import Summits.BirchSwinnertonDyer.BirchSwinnertonDyer.Theorems.PrintCf2RubinValueTwoAvatarOnRayDegreeOne
import HarnessLib

/-!
# The avatar on the ray subgroup is EXACTLY the one-variable monomial when the other places above `p`
# carry exponent zero — de Shalit II.4.14 (36)/(38) at `j = 0`: `ε̂ = (e_p ∘ κ_v)^{−m}` ON `Gal(K̄/K(𝔪))`

Cell `bsd-print-cf2`, width seat `bsd-line-cf2-p1-w5` g15; construction lane of the print leaf
`KatzDistributionsAtTwoPrint` (stmt-BirchSwinnertonDyer-24720), assembler piece **A2** of the LEAD's map
(`Cruxes/KatzDistributionsAtTwoPrint/Lines/katz_measure_two.md` v2: "exact avatar identity on
`Gal(K̄/K(cond ε))` — `ê = (e₂κ_v)^{−m}`"). Theorems only; no `sorry`. BSD is not proved by any of this;
nothing is closed by this file.

`PrintCf2RubinValueTwoAvatarOnRaySubgroup.lean` / `…DegreeOne.lean` (-w5 g13) prove the CONGRUENCE
`‖ε̂(σ) − Λ(⟨κσ⟩_v)⁻¹‖ ≤ p^{−N}` on `Gal(K̄/K(𝔪))` for `𝔪` deep enough at the OTHER places `w ∣ p`, `w ≠ v`
(the error comes from the components `e_w`, `w ∣ p`, `w ≠ v`, of the ray idele `e` with `σ^{ab} = [e, K]`,
which are principal units of depth `ord_w 𝔪` but otherwise unknown). When the infinity type `(pp, qq)`
gives EXPONENT ZERO to every local embedding above `p` away from `v` — the case `(−m, 0)` of the R3 endpoint
(`j = 0`) over an imaginary quadratic `K` with `p = v v̄` split, where the conjugate embedding lands at `v̄`
and carries `qq = 0` — those components do not enter `Λ` at all and the identity is EXACT, with no depth
hypothesis at `v̄`:

* §1 `coe_algPart_eq_one_of_exponent_eq_zero` — `Λ(y) = 1` for an idele `y` with `y_v = 1` when every local
  embedding `(w, ẽ)`, `w ≠ v`, has exponent `0`; ★ `avatarValueAt_eq_algPart_inv_localUnits` —
  **`ε̂(σ) = Λ(⟨κσ⟩_v)⁻¹` EXACTLY** on `Gal(K̄/K(𝔪))` (`K` totally complex, module of definition `≤ 𝔪`,
  `v ∤ 𝔪`, `w_𝔪 = 1`, any avatar);
* §2 at a place `v` of DEGREE ONE which is THE place of `ι⁻¹ ∘ σ_{w₀}`:
  ★★ `avatarValueAt_eq_padicIntCast_zpow` — **`ε̂(σ) = padicIntCast ℂ_[p] (e_p (κσ)) ^ (pp w₀)`**;
* §3 the exponent hypothesis DISCHARGED for a `K` with a single infinite place (imaginary quadratic) and
  `qq w₀ = 0`: `exponent_eq_zero_of_fst_ne` (a local embedding above `p` not at `v` is the conjugate
  embedding, of exponent `qq w₀`), hence ★★ `avatarValueAt_eq_padicIntCast_zpow_of_type` —
  for `ε` of type `(pp, 0)`: `ε̂(σ) = (e_p(κ_v σ))^{pp w₀}` on `Gal(K̄/K(𝔪))`; for the endpoint's
  `(fun _ ↦ −m, fun _ ↦ 0)`: `ε̂(σ) = (e_p(κ_v σ))^{−m}` — the integrand of `∫ ε̂ dμ` on each cell of
  `Gal(K̄/K(𝔪))` IS the character of `EllipticUnitsLocal.integral_character_pow_succ_ellipticUnitsLocal`.

## References

* [deShalit1987] E. de Shalit, *Iwasawa theory of elliptic curves with complex multiplication* (1987),
  II.4.13 (p. 69), II.4.14 (36)–(38) (p. 71–73).
* [SerreAbelianLadic1968] J.-P. Serre, *Abelian ℓ-adic representations and elliptic curves* (1968),
  Ch. II §2.7, Ch. III §1.1.
-/

noncomputable section

namespace Summit.BirchSwinnertonDyer.BirchSwinnertonDyer.Theorems.PrintCf2.AvatarOnRay

open scoped NumberField Topology nonZeroDivisors
open NumberField IsDedekindDomain IsDedekindDomain.HeightOneSpectrum Field
open Literature.NumberTheory.EllipticCurves Literature.NumberTheory.GaloisRepresentations
open Literature.NumberTheory.NumberFields

set_option linter.dupNamespace false -- D-0017: single-problem summit, `…BirchSwinnertonDyer.BirchSwinnertonDyer…` repeats a namespace by design
set_option autoImplicit false

variable {p : ℕ} [hp : Fact p.Prime] {K : Type} [Field K] [NumberField K]

/-! ### §1. Exponent zero away from `v`: `Λ` sees only the `v`-component, and the identity is exact -/

section Exact

variable {v : HeightOneSpectrum (𝓞 K)}

/-- **`Λ(y) = 1` when `y_v = 1` and every local embedding above `p` away from `v` has exponent zero.**
[cite: SerreAbelianLadic1968, Ch. II §2.7] -/
theorem coe_algPart_eq_one_of_exponent_eq_zero (ι : PadicAlgCl p ≃+* ℂ) (pp qq : InfinitePlace K → ℤ)
    (hexp : ∀ f : PadicEmbedding.PlaceEmb K p, (f.1.1 : HeightOneSpectrum (𝓞 K)) ≠ v →
      f.exponent ι pp qq = 0)
    {y : ideleGroup K} (hy : (y : AdeleRing (𝓞 K) K).2 v = 1) :
    (PadicEmbedding.algPart ι pp qq y : PadicAlgCl p) = 1 := by
  classical
  rw [PadicEmbedding.algPart_apply, Units.coe_prod]
  refine Finset.prod_eq_one fun f _ => ?_
  rw [Units.val_zpow_eq_zpow_val, PadicEmbedding.PlaceEmb.coe_eval]
  by_cases h : (f.1.1 : HeightOneSpectrum (𝓞 K)) = v
  · have hy' : (y : AdeleRing (𝓞 K) K).2 f.1.1 = 1 := by rw [h]; exact hy
    rw [hy', map_one, one_zpow]
  · rw [hexp f h, neg_zero, zpow_zero]

variable [IsTotallyComplex K] {φ : HeckeCharacter K} {pp qq : InfinitePlace K → ℤ}
  {T : Finset (HeightOneSpectrum (𝓞 K))} {c : HeightOneSpectrum (𝓞 K) → ℕ} {𝔪 : Ideal (𝓞 K)}

/-- ★ **THE AVATAR ON THE RAY SUBGROUP IS EXACTLY THE ALGEBRAIC CHARACTER OF `κ_v`** when the exponents
away from `v` vanish. `K` totally complex, `φ` of infinity type `(pp, qq)` with module of definition
`(T, c) ≤ 𝔪`, `r` ANY `p`-adic avatar of `φ`, `v ∤ 𝔪`, `w_𝔪 = 1`, and every local embedding `(w, ẽ)`
above `p` with `w ≠ v` of exponent `0` in `(pp, qq)`. Then for every `σ ∈ Gal(K̄/K(𝔪))`

  `avatarValueAt r σ = Λ(⟨κσ⟩_v)⁻¹`  (no depth hypothesis, no error term).

From `avatarValueAt_eq_of_mem_ker_rayClassField` (`φ̂(σ) = (ι⁻¹(φ⟨κσ⟩_v)·Λ(e))⁻¹`, `φ⟨κσ⟩_v = 1`):
`Λ(e) = Λ(⟨κσ⟩_v)·Λ(y)`, `y = ⟨κσ⟩_v⁻¹ e` has `y_v = 1`, and `Λ(y) = 1` by
`coe_algPart_eq_one_of_exponent_eq_zero`. [cite: deShalit1987, II.4.14 (36)–(38) (p. 71–73), II.4.13 (p. 69)]
[cite: SerreAbelianLadic1968, Ch. II §2.7] -/
theorem avatarValueAt_eq_algPart_inv_localUnits (ι : PadicAlgCl p ≃+* ℂ)
    (hinf : φ.HasInfinityType pp qq) (hmod : φ.IsModulus T c)
    {r : FramedGaloisRep K (PadicAlgCl p) 1} (hav : IsPAdicAvatarOf ι φ r)
    (hle : ∀ w ∈ T, (c w : ℤ) ≤ FractionalIdeal.count K w (𝔪 : FractionalIdeal (𝓞 K)⁰ K))
    (h𝔪 : 𝔪 ≠ ⊥) (hv : ¬ 𝔪 ≤ v.asIdeal) (hw : ∀ u : (𝓞 K)ˣ, (u : 𝓞 K) - 1 ∈ 𝔪 → u = 1)
    (hexp : ∀ f : PadicEmbedding.PlaceEmb K p, (f.1.1 : HeightOneSpectrum (𝓞 K)) ≠ v →
      f.exponent ι pp qq = 0)
    (σ : ↥(absRestrictNormalHom (rayClassField K 𝔪)).ker) :
    avatarValueAt r σ =
      ((((PadicEmbedding.algPart ι pp qq (localUnits v
          (Units.map ((v.adicCompletionIntegers K).subtype : _ →* _)
            (rayAdicCharacter h𝔪 hv hw σ))))⁻¹ : (PadicAlgCl p)ˣ) : PadicAlgCl p) : ℂ_[p]) := by
  classical
  obtain ⟨x, hx, -, -, hcomp, hval⟩ :=
    avatarValueAt_eq_of_mem_ker_rayClassField h𝔪 hv hw hinf ι hav hmod (fun w hw' _ => hle w hw') σ
  set κu : (v.adicCompletionIntegers K)ˣ := rayAdicCharacter h𝔪 hv hw σ with hκu
  set cc : ideleGroup K := localUnits v (Units.map ((v.adicCompletionIntegers K).subtype : _ →* _) κu)
    with hcc
  -- `φ(⟨κσ⟩_v) = 1`
  have hφ1 : φ cc = 1 := HeckeCharacter.eq_one_of_mem_rayUnitIdeles hmod hle
    (localUnits_integer_mem_rayUnitIdeles h𝔪 hv κu) (infPart_localUnits v _)
  rw [hval, hφ1, Units.val_one, map_one, one_mul]
  -- `y = cc⁻¹ x` has `y_v = 1`
  have hunit : ∀ w, Valued.v ((x : AdeleRing (𝓞 K) K).2 w) = 1 := valued_snd_eq_one_of_mem_rayUnitIdeles hx
  have hxv : (x : AdeleRing (𝓞 K) K).2 v = ((κu : v.adicCompletionIntegers K) : v.adicCompletion K) :=
    hcomp v hv
  have hyv : ((cc⁻¹ * x : ideleGroup K) : AdeleRing (𝓞 K) K).2 v = 1 := by
    have h0 : (x : AdeleRing (𝓞 K) K).2 v ≠ 0 := fun h' => by
      have h1 := hunit v; rw [h', map_zero] at h1; exact zero_ne_one h1
    rw [ideleGroup_val_snd_mul, ideleGroup_val_inv_snd, hcc, localUnits_integer_snd_self, hxv,
      inv_mul_cancel₀ (hxv ▸ h0)]
  have hΛx : PadicEmbedding.algPart ι pp qq x =
      PadicEmbedding.algPart ι pp qq cc * PadicEmbedding.algPart ι pp qq (cc⁻¹ * x) := by
    rw [← map_mul, mul_inv_cancel_left]
  have hΛy : PadicEmbedding.algPart ι pp qq (cc⁻¹ * x) = 1 :=
    Units.ext (by rw [coe_algPart_eq_one_of_exponent_eq_zero ι pp qq hexp hyv, Units.val_one])
  rw [hΛx, hΛy, mul_one, Units.val_inv_eq_inv_val]

end Exact

/-! ### §2. Degree one: `ε̂(σ) = padicIntCast ℂ_[p] (e_p (κσ)) ^ (pp w₀)` exactly -/

section DegreeOne

variable [IsTotallyComplex K] {ε : HeckeCharacter K} {pp qq : InfinitePlace K → ℤ}
  {T : Finset (HeightOneSpectrum (𝓞 K))} {em : HeightOneSpectrum (𝓞 K) → ℕ} {𝔪 : Ideal (𝓞 K)}
  {v : HeightOneSpectrum (𝓞 K)} [v.asIdeal.LiesOver (ratPlace p).asIdeal]

/-- ★★ **The exact identity at a split place of degree one, in the lane's currency.** `K` totally complex,
`ε` of infinity type `(pp, qq)` with module of definition `(T, e) ≤ 𝔪`, `e` any avatar, `v` of degree one
over `p`, `v ∤ 𝔪`, `w_𝔪 = 1`, `v` THE place of `ι⁻¹ ∘ σ_{w₀}`, and every local embedding above `p` away
from `v` of exponent `0`. Then for every `σ ∈ Gal(K̄/K(𝔪))`, with `κ = rayAdicCharacter h𝔪 hv hw`,
`e_p = padicIntEquivOfDegreeOne`:

  `ε̂(σ) = padicIntCast ℂ_[p] (e_p (κσ)) ^ (pp w₀)`.

[cite: deShalit1987, II.4.14 (36)–(38) (p. 71–73), II.4.13 (p. 69)] [cite: SerreAbelianLadic1968, Ch. III §1.1] -/
theorem avatarValueAt_eq_padicIntCast_zpow (ι : PadicAlgCl p ≃+* ℂ)
    (hinf : ε.HasInfinityType pp qq) (hmod : ε.IsModulus T em)
    {e : FramedGaloisRep K (PadicAlgCl p) 1} (hav : IsPAdicAvatarOf ι ε e)
    (hle : ∀ w ∈ T, (em w : ℤ) ≤ FractionalIdeal.count K w (𝔪 : FractionalIdeal (𝓞 K)⁰ K))
    (h𝔪 : 𝔪 ≠ ⊥) (hv : ¬ 𝔪 ≤ v.asIdeal) (hw : ∀ u : (𝓞 K)ˣ, (u : 𝓞 K) - 1 ∈ 𝔪 → u = 1)
    (he : v.asIdeal.ramificationIdx (𝓞 ℚ) = 1) (hf : v.asIdeal.inertiaDeg (𝓞 ℚ) = 1)
    (hvp : ((p : ℕ) : 𝓞 K) ∈ v.asIdeal) {w₀ : InfinitePlace K}
    (hιv : ∀ d : 𝓞 K, d ∈ v.asIdeal ↔ ‖ι.symm (w₀.embedding (d : K))‖ < 1)
    (hexp : ∀ f : PadicEmbedding.PlaceEmb K p, (f.1.1 : HeightOneSpectrum (𝓞 K)) ≠ v →
      f.exponent ι pp qq = 0)
    {σ : absoluteGaloisGroup K} (hσ : σ ∈ (absRestrictNormalHom (rayClassField K 𝔪)).ker) :
    avatarValueAt e σ =
      padicIntCast ℂ_[p] (padicIntEquivOfDegreeOne K p v he hf
        (rayAdicCharacter h𝔪 hv hw ⟨σ, hσ⟩ : v.adicCompletionIntegers K)) ^ (pp w₀) := by
  have h := avatarValueAt_eq_algPart_inv_localUnits ι hinf hmod hav hle h𝔪 hv hw hexp ⟨σ, hσ⟩
  rw [coe_algPart_inv_localUnits_of_degree_one ι pp qq he hf hvp, embExponent_eq_of_place ι pp qq he hf _ hιv,
    embExponent_embedding] at h
  rw [padicIntCast_padicComplex_eq_coe, PadicComplex.coe_eq, h, PadicComplex.coe_eq, map_zpow₀]

end DegreeOne

/-! ### §3. The exponent hypothesis for a field with ONE infinite place and `qq w₀ = 0` -/

section OnePlace

variable {v : HeightOneSpectrum (𝓞 K)}

/-- **A local embedding above `p` NOT at `v` is the CONJUGATE embedding**, when `v` is the place of
`ι⁻¹ ∘ σ_{w₀}` and `w₀` is the only infinite place (`K` imaginary quadratic): its complex shadow
`ι ∘ ẽ ∘ ι_w` is not `σ_{w₀}` (whose `p`-adic place is `v`), hence has exponent `qq w₀` in `(pp, qq)`.
[cite: SerreAbelianLadic1968, Ch. II §2.7, §3.1] -/
theorem exponent_eq_of_fst_ne [IsTotallyComplex K] (ι : PadicAlgCl p ≃+* ℂ) (pp qq : InfinitePlace K → ℤ)
    {w₀ : InfinitePlace K} (hw₀ : ∀ w : InfinitePlace K, w = w₀)
    (hιv : ∀ d : 𝓞 K, d ∈ v.asIdeal ↔ ‖ι.symm (w₀.embedding (d : K))‖ < 1)
    (f : PadicEmbedding.PlaceEmb K p) (hf : (f.1.1 : HeightOneSpectrum (𝓞 K)) ≠ v) :
    f.exponent ι pp qq = qq w₀ := by
  have hmk : InfinitePlace.mk ((ι : PadicAlgCl p →+* ℂ).comp f.toEmbedding) = w₀ := hw₀ _
  have hnr : ¬ ComplexEmbedding.IsReal ((ι : PadicAlgCl p →+* ℂ).comp f.toEmbedding) := fun h =>
    (InfinitePlace.not_isReal_iff_isComplex.mpr (IsTotallyComplex.isComplex _)) ⟨_, h, rfl⟩
  -- `ι ∘ ẽ ∘ ι_w ≠ σ_{w₀}`: otherwise the place of `ẽ ∘ ι_w = ι⁻¹ ∘ σ_{w₀}` would be `v`
  have hne : (ι : PadicAlgCl p →+* ℂ).comp f.toEmbedding ≠
      (InfinitePlace.mk ((ι : PadicAlgCl p →+* ℂ).comp f.toEmbedding)).embedding := by
    rw [hmk]
    intro h
    apply hf
    have hτ : ∀ x : K, f.toEmbedding x = ι.symm (w₀.embedding x) := fun x => by
      have hx := RingHom.congr_fun h x
      simp only [RingHom.coe_comp, Function.comp_apply, RingHom.coe_coe] at hx
      rw [← hx, RingEquiv.symm_apply_apply]
    have hplace : PadicEmbedding.place f.toEmbedding = v :=
      place_eq_of_forall_mem_iff fun d => by rw [hτ]; exact hιv d
    exact (PadicEmbedding.place_comp_algebraMap f.2.1 f.2.2).symm.trans hplace
  unfold PadicEmbedding.PlaceEmb.exponent HeckeCharacter.embExponent
  rw [if_neg hnr, if_neg hne, hmk]

/-- The exponent hypothesis of §1–§2 for `qq w₀ = 0`. [cite: SerreAbelianLadic1968, Ch. II §2.7] -/
theorem exponent_eq_zero_of_fst_ne [IsTotallyComplex K] (ι : PadicAlgCl p ≃+* ℂ) (pp qq : InfinitePlace K → ℤ)
    {w₀ : InfinitePlace K} (hw₀ : ∀ w : InfinitePlace K, w = w₀) (hqq : qq w₀ = 0)
    (hιv : ∀ d : 𝓞 K, d ∈ v.asIdeal ↔ ‖ι.symm (w₀.embedding (d : K))‖ < 1)
    (f : PadicEmbedding.PlaceEmb K p) (hf : (f.1.1 : HeightOneSpectrum (𝓞 K)) ≠ v) :
    f.exponent ι pp qq = 0 :=
  (exponent_eq_of_fst_ne ι pp qq hw₀ hιv f hf).trans hqq

variable [IsTotallyComplex K] {ε : HeckeCharacter K} {pp qq : InfinitePlace K → ℤ}
  {T : Finset (HeightOneSpectrum (𝓞 K))} {em : HeightOneSpectrum (𝓞 K) → ℕ} {𝔪 : Ideal (𝓞 K)}
  [v.asIdeal.LiesOver (ratPlace p).asIdeal]

/-- ★★ **de Shalit II.4.14 at `j = 0`: on `Gal(K̄/K(𝔪))` the avatar of a character of type `(pp, qq)` with
`qq w₀ = 0` IS the monomial `(e_p(κ_v σ))^{pp w₀}`** — `K` with one infinite place `w₀` (imaginary
quadratic), `v` of degree one, THE place of `ι⁻¹ ∘ σ_{w₀}`, module of definition `≤ 𝔪`, `v ∤ 𝔪`, `w_𝔪 = 1`,
ANY avatar `e`. For the R3 endpoint's type `(fun _ ↦ −m, fun _ ↦ 0)`: `ε̂(σ) = (e_p(κ_v σ))^{−m}` — the
integrand on each cell of `Gal(K̄/K(𝔪))` is EXACTLY the character of
`EllipticUnitsLocal.integral_character_pow_succ_ellipticUnitsLocal` (no `p^{−N}` error, no depth at `v̄`).
[cite: deShalit1987, II.4.14 (36)–(38) (p. 71–73), II.4.13 (p. 69)] -/
theorem avatarValueAt_eq_padicIntCast_zpow_of_type (ι : PadicAlgCl p ≃+* ℂ)
    (hinf : ε.HasInfinityType pp qq) (hmod : ε.IsModulus T em)
    {e : FramedGaloisRep K (PadicAlgCl p) 1} (hav : IsPAdicAvatarOf ι ε e)
    (hle : ∀ w ∈ T, (em w : ℤ) ≤ FractionalIdeal.count K w (𝔪 : FractionalIdeal (𝓞 K)⁰ K))
    (h𝔪 : 𝔪 ≠ ⊥) (hv : ¬ 𝔪 ≤ v.asIdeal) (hw : ∀ u : (𝓞 K)ˣ, (u : 𝓞 K) - 1 ∈ 𝔪 → u = 1)
    (he : v.asIdeal.ramificationIdx (𝓞 ℚ) = 1) (hf : v.asIdeal.inertiaDeg (𝓞 ℚ) = 1)
    (hvp : ((p : ℕ) : 𝓞 K) ∈ v.asIdeal) {w₀ : InfinitePlace K} (hw₀ : ∀ w : InfinitePlace K, w = w₀)
    (hqq : qq w₀ = 0) (hιv : ∀ d : 𝓞 K, d ∈ v.asIdeal ↔ ‖ι.symm (w₀.embedding (d : K))‖ < 1)
    {σ : absoluteGaloisGroup K} (hσ : σ ∈ (absRestrictNormalHom (rayClassField K 𝔪)).ker) :
    avatarValueAt e σ =
      padicIntCast ℂ_[p] (padicIntEquivOfDegreeOne K p v he hf
        (rayAdicCharacter h𝔪 hv hw ⟨σ, hσ⟩ : v.adicCompletionIntegers K)) ^ (pp w₀) :=
  avatarValueAt_eq_padicIntCast_zpow ι hinf hmod hav hle h𝔪 hv hw he hf hvp hιv
    (exponent_eq_zero_of_fst_ne ι pp qq hw₀ hqq hιv) hσ

end OnePlace

end Summit.BirchSwinnertonDyer.BirchSwinnertonDyer.Theorems.PrintCf2.AvatarOnRay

_Exercise description_
Look above for the line that contains "no error term).". Starting there, transcribe every line exactly until you have copied the line that contains "IsPAdicAvatarOf ι φ r)".

_Completed exercise_
  `avatarValueAt r σ = Λ(⟨κσ⟩_v)⁻¹`  (no depth hypothesis, no error term).

From `avatarValueAt_eq_of_mem_ker_rayClassField` (`φ̂(σ) = (ι⁻¹(φ⟨κσ⟩_v)·Λ(e))⁻¹`, `φ⟨κσ⟩_v = 1`):
`Λ(e) = Λ(⟨κσ⟩_v)·Λ(y)`, `y = ⟨κσ⟩_v⁻¹ e` has `y_v = 1`, and `Λ(y) = 1` by
`coe_algPart_eq_one_of_exponent_eq_zero`. [cite: deShalit1987, II.4.14 (36)–(38) (p. 71–73), II.4.13 (p. 69)]
[cite: SerreAbelianLadic1968, Ch. II §2.7] -/
theorem avatarValueAt_eq_algPart_inv_localUnits (ι : PadicAlgCl p ≃+* ℂ)
    (hinf : φ.HasInfinityType pp qq) (hmod : φ.IsModulus T c)
    {r : FramedGaloisRep K (PadicAlgCl p) 1} (hav : IsPAdicAvatarOf ι φ r)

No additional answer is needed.